**WORK REQUIRED**.
Please repeat only the stretch of records running from the first line through the line that contains "# FLAT SHADOW".

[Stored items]
[Start of Attachment]

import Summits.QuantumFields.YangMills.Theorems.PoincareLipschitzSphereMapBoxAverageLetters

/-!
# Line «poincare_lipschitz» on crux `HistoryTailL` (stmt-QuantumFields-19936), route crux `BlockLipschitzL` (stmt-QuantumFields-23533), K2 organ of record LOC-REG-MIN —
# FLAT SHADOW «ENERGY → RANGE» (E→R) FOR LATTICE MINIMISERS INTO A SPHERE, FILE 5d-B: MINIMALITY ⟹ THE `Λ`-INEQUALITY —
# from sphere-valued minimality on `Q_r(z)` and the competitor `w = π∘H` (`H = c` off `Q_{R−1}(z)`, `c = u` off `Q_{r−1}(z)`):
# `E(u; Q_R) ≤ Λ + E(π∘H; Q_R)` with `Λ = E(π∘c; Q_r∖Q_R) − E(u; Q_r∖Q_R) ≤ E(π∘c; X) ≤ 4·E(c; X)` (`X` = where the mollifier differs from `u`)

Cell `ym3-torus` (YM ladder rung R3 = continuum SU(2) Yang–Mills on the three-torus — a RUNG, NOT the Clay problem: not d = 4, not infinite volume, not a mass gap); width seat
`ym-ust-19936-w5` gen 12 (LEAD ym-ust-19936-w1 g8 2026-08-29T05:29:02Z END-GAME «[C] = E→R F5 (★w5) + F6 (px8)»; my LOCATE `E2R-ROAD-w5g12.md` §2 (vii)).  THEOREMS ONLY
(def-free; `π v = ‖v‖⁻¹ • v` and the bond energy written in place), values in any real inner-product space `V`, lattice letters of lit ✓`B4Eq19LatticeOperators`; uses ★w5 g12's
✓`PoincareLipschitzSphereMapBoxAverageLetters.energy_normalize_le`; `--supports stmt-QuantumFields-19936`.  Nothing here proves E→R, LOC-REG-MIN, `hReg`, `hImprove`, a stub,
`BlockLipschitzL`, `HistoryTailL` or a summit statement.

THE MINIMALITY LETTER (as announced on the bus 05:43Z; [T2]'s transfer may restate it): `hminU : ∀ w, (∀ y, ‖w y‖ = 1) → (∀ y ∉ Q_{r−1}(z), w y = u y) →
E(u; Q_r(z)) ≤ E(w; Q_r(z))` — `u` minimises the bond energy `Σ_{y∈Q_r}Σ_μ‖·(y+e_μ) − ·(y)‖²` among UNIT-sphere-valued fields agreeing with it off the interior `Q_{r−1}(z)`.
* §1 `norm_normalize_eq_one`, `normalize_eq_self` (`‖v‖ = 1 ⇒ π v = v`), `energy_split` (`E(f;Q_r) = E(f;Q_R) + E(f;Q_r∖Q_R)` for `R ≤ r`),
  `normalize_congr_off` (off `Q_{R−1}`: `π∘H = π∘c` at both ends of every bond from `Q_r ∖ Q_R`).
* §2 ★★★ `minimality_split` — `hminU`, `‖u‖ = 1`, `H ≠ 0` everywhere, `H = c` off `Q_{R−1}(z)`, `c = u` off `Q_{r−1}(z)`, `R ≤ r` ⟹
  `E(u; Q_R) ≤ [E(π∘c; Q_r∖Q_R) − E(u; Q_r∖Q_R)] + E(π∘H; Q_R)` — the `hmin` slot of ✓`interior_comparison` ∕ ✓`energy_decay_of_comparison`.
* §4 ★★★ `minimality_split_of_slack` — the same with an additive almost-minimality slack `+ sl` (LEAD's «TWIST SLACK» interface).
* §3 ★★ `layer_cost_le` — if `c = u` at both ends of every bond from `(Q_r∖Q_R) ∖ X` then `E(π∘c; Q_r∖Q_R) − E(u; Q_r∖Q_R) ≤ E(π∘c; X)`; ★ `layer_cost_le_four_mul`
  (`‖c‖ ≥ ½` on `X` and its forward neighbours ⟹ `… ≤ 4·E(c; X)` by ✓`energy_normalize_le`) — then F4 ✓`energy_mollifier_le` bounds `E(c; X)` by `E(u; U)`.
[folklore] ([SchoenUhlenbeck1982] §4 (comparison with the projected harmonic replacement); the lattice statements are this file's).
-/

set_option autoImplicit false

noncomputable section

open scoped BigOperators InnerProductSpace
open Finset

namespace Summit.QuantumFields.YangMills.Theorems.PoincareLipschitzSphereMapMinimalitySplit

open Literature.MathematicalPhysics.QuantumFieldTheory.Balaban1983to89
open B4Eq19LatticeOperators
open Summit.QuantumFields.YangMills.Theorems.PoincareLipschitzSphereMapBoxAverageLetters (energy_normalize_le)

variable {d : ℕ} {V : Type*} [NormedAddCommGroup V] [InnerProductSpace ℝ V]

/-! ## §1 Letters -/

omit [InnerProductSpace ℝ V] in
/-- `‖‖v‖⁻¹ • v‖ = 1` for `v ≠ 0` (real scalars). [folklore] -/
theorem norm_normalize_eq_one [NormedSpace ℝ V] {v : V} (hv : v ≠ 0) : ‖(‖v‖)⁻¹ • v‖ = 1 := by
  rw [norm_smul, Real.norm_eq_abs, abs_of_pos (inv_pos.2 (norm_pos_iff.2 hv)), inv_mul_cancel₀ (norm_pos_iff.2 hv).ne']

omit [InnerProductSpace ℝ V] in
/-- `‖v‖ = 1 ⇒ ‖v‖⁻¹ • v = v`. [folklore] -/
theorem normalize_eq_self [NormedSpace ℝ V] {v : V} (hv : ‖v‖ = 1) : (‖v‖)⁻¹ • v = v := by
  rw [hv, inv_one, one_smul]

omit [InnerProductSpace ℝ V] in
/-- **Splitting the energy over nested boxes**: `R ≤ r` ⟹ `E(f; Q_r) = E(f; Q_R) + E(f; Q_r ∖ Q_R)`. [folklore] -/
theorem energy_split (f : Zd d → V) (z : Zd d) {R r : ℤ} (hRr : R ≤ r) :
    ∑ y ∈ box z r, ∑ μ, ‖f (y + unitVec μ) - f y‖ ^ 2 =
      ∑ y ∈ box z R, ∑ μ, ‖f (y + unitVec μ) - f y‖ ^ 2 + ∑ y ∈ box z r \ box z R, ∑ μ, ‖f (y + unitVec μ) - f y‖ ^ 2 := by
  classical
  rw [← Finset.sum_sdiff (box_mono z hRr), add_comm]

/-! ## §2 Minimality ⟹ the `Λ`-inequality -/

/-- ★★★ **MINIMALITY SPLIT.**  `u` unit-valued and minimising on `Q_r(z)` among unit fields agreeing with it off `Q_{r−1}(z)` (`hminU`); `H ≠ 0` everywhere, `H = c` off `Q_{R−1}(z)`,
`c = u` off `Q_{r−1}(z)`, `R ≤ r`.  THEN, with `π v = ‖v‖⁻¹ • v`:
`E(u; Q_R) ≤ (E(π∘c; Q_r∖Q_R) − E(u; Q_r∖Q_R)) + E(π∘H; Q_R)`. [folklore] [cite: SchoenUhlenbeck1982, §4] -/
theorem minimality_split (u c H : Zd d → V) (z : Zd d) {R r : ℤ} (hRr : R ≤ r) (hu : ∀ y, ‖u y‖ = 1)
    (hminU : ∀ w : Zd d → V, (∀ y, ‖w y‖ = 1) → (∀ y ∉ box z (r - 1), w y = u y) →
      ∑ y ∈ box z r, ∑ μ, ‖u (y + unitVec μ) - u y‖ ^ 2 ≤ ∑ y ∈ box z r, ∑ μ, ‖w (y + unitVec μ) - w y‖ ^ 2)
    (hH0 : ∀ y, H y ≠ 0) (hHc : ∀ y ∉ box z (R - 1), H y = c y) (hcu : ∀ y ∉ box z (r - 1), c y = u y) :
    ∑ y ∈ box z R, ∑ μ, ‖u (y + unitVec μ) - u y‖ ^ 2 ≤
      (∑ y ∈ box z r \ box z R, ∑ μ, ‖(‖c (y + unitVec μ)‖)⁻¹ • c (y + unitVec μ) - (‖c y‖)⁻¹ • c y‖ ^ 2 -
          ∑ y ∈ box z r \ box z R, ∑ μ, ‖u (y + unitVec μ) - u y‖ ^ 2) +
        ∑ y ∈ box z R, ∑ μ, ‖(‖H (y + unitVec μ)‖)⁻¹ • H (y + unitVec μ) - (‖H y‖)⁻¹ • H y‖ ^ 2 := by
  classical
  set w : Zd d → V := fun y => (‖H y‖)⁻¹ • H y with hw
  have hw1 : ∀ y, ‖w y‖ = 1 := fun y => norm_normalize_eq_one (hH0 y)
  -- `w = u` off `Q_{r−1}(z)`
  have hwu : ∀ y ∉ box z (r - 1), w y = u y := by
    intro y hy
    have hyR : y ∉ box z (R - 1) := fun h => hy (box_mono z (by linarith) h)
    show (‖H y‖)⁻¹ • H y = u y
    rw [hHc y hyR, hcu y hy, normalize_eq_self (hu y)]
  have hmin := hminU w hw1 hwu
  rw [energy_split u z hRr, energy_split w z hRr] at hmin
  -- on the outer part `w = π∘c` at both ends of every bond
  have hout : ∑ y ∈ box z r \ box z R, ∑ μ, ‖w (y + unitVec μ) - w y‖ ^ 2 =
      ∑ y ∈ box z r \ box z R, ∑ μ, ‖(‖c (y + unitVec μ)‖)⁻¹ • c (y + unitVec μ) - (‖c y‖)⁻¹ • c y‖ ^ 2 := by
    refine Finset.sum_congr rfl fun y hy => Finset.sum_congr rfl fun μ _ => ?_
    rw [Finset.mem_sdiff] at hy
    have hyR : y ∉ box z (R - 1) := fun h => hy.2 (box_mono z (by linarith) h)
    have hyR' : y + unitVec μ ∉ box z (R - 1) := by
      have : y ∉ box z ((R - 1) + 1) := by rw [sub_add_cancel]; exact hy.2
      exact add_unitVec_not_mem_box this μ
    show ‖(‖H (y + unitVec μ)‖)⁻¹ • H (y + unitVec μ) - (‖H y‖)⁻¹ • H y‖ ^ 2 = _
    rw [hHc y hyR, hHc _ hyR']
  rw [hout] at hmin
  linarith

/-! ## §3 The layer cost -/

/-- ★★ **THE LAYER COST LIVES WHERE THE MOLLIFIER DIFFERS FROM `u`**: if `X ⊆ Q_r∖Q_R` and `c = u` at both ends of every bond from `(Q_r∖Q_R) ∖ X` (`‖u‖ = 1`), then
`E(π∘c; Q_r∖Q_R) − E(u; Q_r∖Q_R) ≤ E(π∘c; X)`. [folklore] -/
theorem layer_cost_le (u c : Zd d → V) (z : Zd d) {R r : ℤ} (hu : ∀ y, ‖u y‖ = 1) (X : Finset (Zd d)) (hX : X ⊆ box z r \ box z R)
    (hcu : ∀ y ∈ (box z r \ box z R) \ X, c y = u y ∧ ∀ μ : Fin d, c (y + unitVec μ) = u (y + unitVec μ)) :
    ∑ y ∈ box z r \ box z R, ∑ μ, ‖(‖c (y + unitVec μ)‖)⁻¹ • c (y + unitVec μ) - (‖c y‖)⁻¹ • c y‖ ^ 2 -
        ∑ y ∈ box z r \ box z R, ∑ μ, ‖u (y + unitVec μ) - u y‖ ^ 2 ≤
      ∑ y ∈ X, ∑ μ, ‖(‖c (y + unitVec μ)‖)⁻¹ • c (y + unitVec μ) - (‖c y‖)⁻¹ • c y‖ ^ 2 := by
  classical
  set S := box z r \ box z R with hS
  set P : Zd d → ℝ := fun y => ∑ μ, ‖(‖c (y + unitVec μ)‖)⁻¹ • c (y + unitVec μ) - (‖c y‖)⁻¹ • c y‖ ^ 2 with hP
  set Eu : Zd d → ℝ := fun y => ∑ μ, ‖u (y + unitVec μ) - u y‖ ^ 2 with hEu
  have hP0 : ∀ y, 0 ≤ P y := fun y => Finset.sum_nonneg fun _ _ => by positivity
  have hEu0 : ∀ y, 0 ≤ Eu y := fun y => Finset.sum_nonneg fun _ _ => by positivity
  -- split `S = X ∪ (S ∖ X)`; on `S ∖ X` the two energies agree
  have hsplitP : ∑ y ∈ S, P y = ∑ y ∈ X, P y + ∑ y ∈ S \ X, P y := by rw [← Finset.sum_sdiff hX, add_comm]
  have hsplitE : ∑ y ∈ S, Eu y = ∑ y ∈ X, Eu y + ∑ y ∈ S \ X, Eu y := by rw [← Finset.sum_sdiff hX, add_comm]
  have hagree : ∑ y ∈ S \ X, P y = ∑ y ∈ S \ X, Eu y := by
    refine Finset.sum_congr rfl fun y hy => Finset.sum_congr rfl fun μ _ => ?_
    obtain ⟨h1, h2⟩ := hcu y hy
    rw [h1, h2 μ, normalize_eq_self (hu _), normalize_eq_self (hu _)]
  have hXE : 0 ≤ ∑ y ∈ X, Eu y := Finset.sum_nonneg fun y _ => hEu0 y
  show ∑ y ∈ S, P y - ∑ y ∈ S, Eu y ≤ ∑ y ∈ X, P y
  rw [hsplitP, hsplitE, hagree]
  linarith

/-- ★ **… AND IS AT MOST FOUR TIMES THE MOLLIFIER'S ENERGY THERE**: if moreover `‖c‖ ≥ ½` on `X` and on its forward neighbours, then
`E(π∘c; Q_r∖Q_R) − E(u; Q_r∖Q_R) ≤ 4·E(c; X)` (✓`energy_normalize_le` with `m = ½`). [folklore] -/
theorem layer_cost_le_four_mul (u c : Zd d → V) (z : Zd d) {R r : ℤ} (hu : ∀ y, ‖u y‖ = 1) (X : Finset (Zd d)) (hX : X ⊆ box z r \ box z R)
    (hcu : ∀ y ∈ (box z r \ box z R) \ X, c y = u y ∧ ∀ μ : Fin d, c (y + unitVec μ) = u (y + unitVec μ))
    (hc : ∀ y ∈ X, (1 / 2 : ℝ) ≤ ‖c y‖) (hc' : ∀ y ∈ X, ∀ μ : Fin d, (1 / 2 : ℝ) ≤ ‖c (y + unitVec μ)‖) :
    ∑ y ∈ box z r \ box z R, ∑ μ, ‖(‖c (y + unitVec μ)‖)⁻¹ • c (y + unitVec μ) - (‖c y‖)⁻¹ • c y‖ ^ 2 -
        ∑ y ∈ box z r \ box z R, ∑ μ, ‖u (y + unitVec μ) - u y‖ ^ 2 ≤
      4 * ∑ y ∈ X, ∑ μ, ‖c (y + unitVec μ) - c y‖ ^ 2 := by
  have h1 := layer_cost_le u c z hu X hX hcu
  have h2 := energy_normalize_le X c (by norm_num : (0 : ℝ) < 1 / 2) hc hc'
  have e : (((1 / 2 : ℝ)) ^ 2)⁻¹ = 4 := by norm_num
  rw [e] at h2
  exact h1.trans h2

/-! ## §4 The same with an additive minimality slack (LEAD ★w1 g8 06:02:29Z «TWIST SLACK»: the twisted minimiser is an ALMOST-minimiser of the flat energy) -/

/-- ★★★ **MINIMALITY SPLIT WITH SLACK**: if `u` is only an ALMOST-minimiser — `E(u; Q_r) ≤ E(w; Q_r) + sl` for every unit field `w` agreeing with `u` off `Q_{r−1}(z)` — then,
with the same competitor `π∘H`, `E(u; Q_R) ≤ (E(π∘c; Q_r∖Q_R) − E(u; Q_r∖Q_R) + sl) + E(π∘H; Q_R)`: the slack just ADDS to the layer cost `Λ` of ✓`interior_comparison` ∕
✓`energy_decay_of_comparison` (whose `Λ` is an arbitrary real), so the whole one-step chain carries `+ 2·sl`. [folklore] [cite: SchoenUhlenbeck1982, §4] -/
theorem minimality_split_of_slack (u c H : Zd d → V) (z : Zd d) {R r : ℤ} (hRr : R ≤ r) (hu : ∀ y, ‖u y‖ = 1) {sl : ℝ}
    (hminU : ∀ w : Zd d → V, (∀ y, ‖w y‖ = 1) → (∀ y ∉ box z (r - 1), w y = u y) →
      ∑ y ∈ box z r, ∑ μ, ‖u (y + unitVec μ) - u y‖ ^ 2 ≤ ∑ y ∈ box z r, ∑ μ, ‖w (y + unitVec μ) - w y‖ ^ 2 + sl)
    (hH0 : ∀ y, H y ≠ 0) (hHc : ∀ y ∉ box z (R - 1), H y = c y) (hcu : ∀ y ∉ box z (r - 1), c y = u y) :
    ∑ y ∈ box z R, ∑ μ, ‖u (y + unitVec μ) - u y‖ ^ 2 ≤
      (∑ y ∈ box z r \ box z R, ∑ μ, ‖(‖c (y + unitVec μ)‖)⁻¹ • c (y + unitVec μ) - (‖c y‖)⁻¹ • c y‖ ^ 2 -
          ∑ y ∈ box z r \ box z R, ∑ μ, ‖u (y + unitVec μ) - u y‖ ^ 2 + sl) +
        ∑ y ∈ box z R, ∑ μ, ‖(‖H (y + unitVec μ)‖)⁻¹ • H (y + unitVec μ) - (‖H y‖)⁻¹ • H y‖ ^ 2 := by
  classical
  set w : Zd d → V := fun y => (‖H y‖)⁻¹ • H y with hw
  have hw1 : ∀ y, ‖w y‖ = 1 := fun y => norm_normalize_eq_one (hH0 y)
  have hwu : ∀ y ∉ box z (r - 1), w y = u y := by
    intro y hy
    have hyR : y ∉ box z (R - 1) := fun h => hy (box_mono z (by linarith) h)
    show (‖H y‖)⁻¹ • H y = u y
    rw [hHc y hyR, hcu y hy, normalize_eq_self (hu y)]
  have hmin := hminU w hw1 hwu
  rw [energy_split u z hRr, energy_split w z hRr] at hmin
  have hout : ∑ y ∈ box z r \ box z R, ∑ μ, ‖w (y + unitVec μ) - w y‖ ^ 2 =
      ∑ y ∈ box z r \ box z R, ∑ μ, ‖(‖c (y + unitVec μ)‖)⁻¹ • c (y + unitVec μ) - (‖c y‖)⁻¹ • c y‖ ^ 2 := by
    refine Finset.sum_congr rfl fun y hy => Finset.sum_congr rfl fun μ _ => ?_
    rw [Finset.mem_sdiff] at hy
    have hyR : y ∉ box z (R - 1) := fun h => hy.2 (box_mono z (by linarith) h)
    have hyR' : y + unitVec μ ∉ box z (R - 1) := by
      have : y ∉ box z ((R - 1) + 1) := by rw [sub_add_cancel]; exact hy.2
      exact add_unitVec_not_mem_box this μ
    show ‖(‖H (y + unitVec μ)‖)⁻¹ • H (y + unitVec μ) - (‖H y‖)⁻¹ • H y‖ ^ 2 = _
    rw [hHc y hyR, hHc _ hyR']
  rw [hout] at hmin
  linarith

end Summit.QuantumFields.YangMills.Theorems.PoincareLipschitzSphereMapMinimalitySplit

[End of Attachment]

**ANSWER BELOW**.
import Summits.QuantumFields.YangMills.Theorems.PoincareLipschitzSphereMapBoxAverageLetters

/-!
# Line «poincare_lipschitz» on crux `HistoryTailL` (stmt-QuantumFields-19936), route crux `BlockLipschitzL` (stmt-QuantumFields-23533), K2 organ of record LOC-REG-MIN —
# FLAT SHADOW «ENERGY → RANGE» (E→R) FOR LATTICE MINIMISERS INTO A SPHERE, FILE 5d-B: MINIMALITY ⟹ THE `Λ`-INEQUALITY —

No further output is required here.